= The data =

import Summits.BirchSwinnertonDyer.Rank1Residual.GaloisImage.SmallImageInertiaOrder
import HarnessLib

/-!
# `p ∤ e_p(I) = #ρ̄_{E,p}(I)` ⟹ every `I`-stable line of `E[p]` has an `I`-stable complement; hence
# on every twist-ordinary / unramified-quotient row TAME (`InertiaSplitAt W p I`) ⟺ `p ∤ e_p(I)` —
# the IMAGE-FREE form of parts 1–4 (the bridge "TB-TAME-e3" in full: the census key TAME of
# N10 / N11 / O8 equals p02's tame-tower criterion `3 ∤ e₃`) — part 5 of the O8-TAME kernel theorems
# (cell `b2b-bsdres`, lane CLASS-CLOSURE, seat cc-typer-1 = typer of record N11 / O8;
# `class-closure/O8/STATEMENT.md` §§12–16, `N11/SUBPARTITION-typed.md` row TAME)

HONEST FRAMING (cell `b2b-bsdres`, run/shared/lean/b2b/bsd-rank1-residual/, verbatim in every
file): the goal of the cell is to DELETE the COMBINATION-SHAPED residual classes of the
Birch–Swinnerton-Dyer formula for ALL analytic-rank `≤ 1` elliptic curves over `ℚ` — "full BSD
formula for every rank `≤ 1` curve in class `C`" assembled STRICTLY from published theorems — so
that the rank-`≤ 1` remainder becomes exactly the CONSTRUCTION-SHAPED classes, which are TYPED
(missing-input `Prop`s), NOT attempted. This is not "finishing BSD". Lane CLASS-CLOSURE: research
routes, no claim beyond the stated classes; census output = EVIDENCE, never a Literature fact;
NOTHING is booked here. This file contains THEOREMS ONLY (finite group theory of the image of
`ρ̄_{E,p}` and linear algebra on the `𝔽_p`-plane `E[p]`, over tree predicates); no definition, no
named fact, no conjecture, no `sorry`.

## What is proved

`ρ̄ = galoisRepTorsion W p`, `I ≤ Γ_ℚ` any subgroup, `e_p(I) := Nat.card (I.map ρ̄) = #ρ̄(I)`.
Parts 1–3 assumed a SMALL IMAGE (`Irr W p ∧ ¬ Surj W p`); everything there used only "no element
of order `p` in the image", so the same arguments run under the LOCAL hypothesis `p ∤ e_p(I)`:

* §10 `smul_eq_self_of_unipotent_of_not_dvd_card` — `p ∤ e_p(I)` ⟹ no `τ ∈ I` acts unipotently
  and non-trivially (`ρ̄(τ)` would have order `p ∣ e_p(I)`); `smul_comm_of_stableLine_of_not_dvd_card`
  — the image of `I` is abelian as soon as `I` stabilises a line (commutator unipotent).
* §11 `exists_stable_complement_of_stableLine_of_not_dvd_card` — **`p ∤ e_p(I)` ⟹ every
  `I`-stable line `L ≤ E[p]` has an `I`-stable complement** (Maschke for the cyclic-by-… image, by
  hand: eigenline of a `σ₀ ∈ I` with distinct scalars on `L`, `E[p]/L`; else `σ^{p−1}` is unipotent
  for every `σ ∈ I`, hence trivial, so `I` acts by scalars) — verbatim part 3's proof.
* §12 **TAME ⟺ `p ∤ e_p(I)` on ordinary-type rows:**
  `inertiaSplitAt_iff_not_dvd_card_of_twistedOrdinaryLineAt` (rows with `E[p]|_I ≅ (1 ∗; 0 χ)`,
  `χ ≠ 1`: every (M) / `I₀*` row of N10 / N11 / O8 at `3`, by `TwistedOrdinaryLineOfTwist.lean`) and
  `inertiaSplitAt_iff_not_dvd_card_of_unramifiedQuotientLineAt` (good ordinary / multiplicative
  primes): `⟸` by §11 (the complement of the fixed line is the stable line; resp. the stable
  complement of the unramified-quotient line is fixed, `(σ−1)Y ⊆ X ⊓ Y = 0`), `⟹` by part 4's
  `not_dvd_card_map_galoisRepTorsion_of_inertiaSplitAt`.

READING (class-closure, `N11/SUBPARTITION-typed.md` row TAME, `O8/STATEMENT.md` §16): the census
key TAME (`InertiaSplitAt W 3 I_𝔓`: "E♭[3] has a non-zero point over ℚ₃^nr", keys P2/P3 of
`MixedCongruenceTameness.lean`) is, on EVERY twist-ordinary row of N10 / N11 / O8 — surjective image
or not — EQUIVALENT to p02's tame-tower datum `3 ∤ e₃` (row T-b9,
`GaloisImage/ThreeTorsionInertiaTame.lean`); so the TAME / WILD split of N11's rows is exactly the
`3 ∤ e₃` / `3 ∣ e₃` split, and O8 ⊆ TAME is the statement `3 ∤ e₃` (part 4, all O8 rows). Nothing
about BSD_p; N10 / N11 / O8 marks unchanged; nothing is booked.

References: J.-P. Serre, Invent. Math. 15 (1972) §2.4 Prop. 15, §1.11 [Serre1972]; J.-P. Serre,
*Local Fields* Ch. IV §2 Cor. 1–3 [SerreLocalFields1979]; B. Edixhoven (1997) §4.2
[Edixhoven1997Serre]; class-closure/O8/STATEMENT.md §§12–16.
-/

set_option autoImplicit false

= Exercise goal =
The entries are to be retyped in full, with no alteration.

= Answer to the exercise =
import Summits.BirchSwinnertonDyer.Rank1Residual.GaloisImage.SmallImageInertiaOrder
import HarnessLib

/-!
# `p ∤ e_p(I) = #ρ̄_{E,p}(I)` ⟹ every `I`-stable line of `E[p]` has an `I`-stable complement; hence
# on every twist-ordinary / unramified-quotient row TAME (`InertiaSplitAt W p I`) ⟺ `p ∤ e_p(I)` —
# the IMAGE-FREE form of parts 1–4 (the bridge "TB-TAME-e3" in full: the census key TAME of
# N10 / N11 / O8 equals p02's tame-tower criterion `3 ∤ e₃`) — part 5 of the O8-TAME kernel theorems
# (cell `b2b-bsdres`, lane CLASS-CLOSURE, seat cc-typer-1 = typer of record N11 / O8;
# `class-closure/O8/STATEMENT.md` §§12–16, `N11/SUBPARTITION-typed.md` row TAME)

HONEST FRAMING (cell `b2b-bsdres`, run/shared/lean/b2b/bsd-rank1-residual/, verbatim in every
file): the goal of the cell is to DELETE the COMBINATION-SHAPED residual classes of the
Birch–Swinnerton-Dyer formula for ALL analytic-rank `≤ 1` elliptic curves over `ℚ` — "full BSD
formula for every rank `≤ 1` curve in class `C`" assembled STRICTLY from published theorems — so
that the rank-`≤ 1` remainder becomes exactly the CONSTRUCTION-SHAPED classes, which are TYPED
(missing-input `Prop`s), NOT attempted. This is not "finishing BSD". Lane CLASS-CLOSURE: research
routes, no claim beyond the stated classes; census output = EVIDENCE, never a Literature fact;
NOTHING is booked here. This file contains THEOREMS ONLY (finite group theory of the image of
`ρ̄_{E,p}` and linear algebra on the `𝔽_p`-plane `E[p]`, over tree predicates); no definition, no
named fact, no conjecture, no `sorry`.

## What is proved

`ρ̄ = galoisRepTorsion W p`, `I ≤ Γ_ℚ` any subgroup, `e_p(I) := Nat.card (I.map ρ̄) = #ρ̄(I)`.
Parts 1–3 assumed a SMALL IMAGE (`Irr W p ∧ ¬ Surj W p`); everything there used only "no element
of order `p` in the image", so the same arguments run under the LOCAL hypothesis `p ∤ e_p(I)`:

* §10 `smul_eq_self_of_unipotent_of_not_dvd_card` — `p ∤ e_p(I)` ⟹ no `τ ∈ I` acts unipotently
  and non-trivially (`ρ̄(τ)` would have order `p ∣ e_p(I)`); `smul_comm_of_stableLine_of_not_dvd_card`
  — the image of `I` is abelian as soon as `I` stabilises a line (commutator unipotent).
* §11 `exists_stable_complement_of_stableLine_of_not_dvd_card` — **`p ∤ e_p(I)` ⟹ every
  `I`-stable line `L ≤ E[p]` has an `I`-stable complement** (Maschke for the cyclic-by-… image, by
  hand: eigenline of a `σ₀ ∈ I` with distinct scalars on `L`, `E[p]/L`; else `σ^{p−1}` is unipotent
  for every `σ ∈ I`, hence trivial, so `I` acts by scalars) — verbatim part 3's proof.
* §12 **TAME ⟺ `p ∤ e_p(I)` on ordinary-type rows:**
  `inertiaSplitAt_iff_not_dvd_card_of_twistedOrdinaryLineAt` (rows with `E[p]|_I ≅ (1 ∗; 0 χ)`,
  `χ ≠ 1`: every (M) / `I₀*` row of N10 / N11 / O8 at `3`, by `TwistedOrdinaryLineOfTwist.lean`) and
  `inertiaSplitAt_iff_not_dvd_card_of_unramifiedQuotientLineAt` (good ordinary / multiplicative
  primes): `⟸` by §11 (the complement of the fixed line is the stable line; resp. the stable
  complement of the unramified-quotient line is fixed, `(σ−1)Y ⊆ X ⊓ Y = 0`), `⟹` by part 4's
  `not_dvd_card_map_galoisRepTorsion_of_inertiaSplitAt`.

READING (class-closure, `N11/SUBPARTITION-typed.md` row TAME, `O8/STATEMENT.md` §16): the census
key TAME (`InertiaSplitAt W 3 I_𝔓`: "E♭[3] has a non-zero point over ℚ₃^nr", keys P2/P3 of
`MixedCongruenceTameness.lean`) is, on EVERY twist-ordinary row of N10 / N11 / O8 — surjective image
or not — EQUIVALENT to p02's tame-tower datum `3 ∤ e₃` (row T-b9,
`GaloisImage/ThreeTorsionInertiaTame.lean`); so the TAME / WILD split of N11's rows is exactly the
`3 ∤ e₃` / `3 ∣ e₃` split, and O8 ⊆ TAME is the statement `3 ∤ e₃` (part 4, all O8 rows). Nothing
about BSD_p; N10 / N11 / O8 marks unchanged; nothing is booked.

References: J.-P. Serre, Invent. Math. 15 (1972) §2.4 Prop. 15, §1.11 [Serre1972]; J.-P. Serre,
*Local Fields* Ch. IV §2 Cor. 1–3 [SerreLocalFields1979]; B. Edixhoven (1997) §4.2
[Edixhoven1997Serre]; class-closure/O8/STATEMENT.md §§12–16.
-/

set_option autoImplicit false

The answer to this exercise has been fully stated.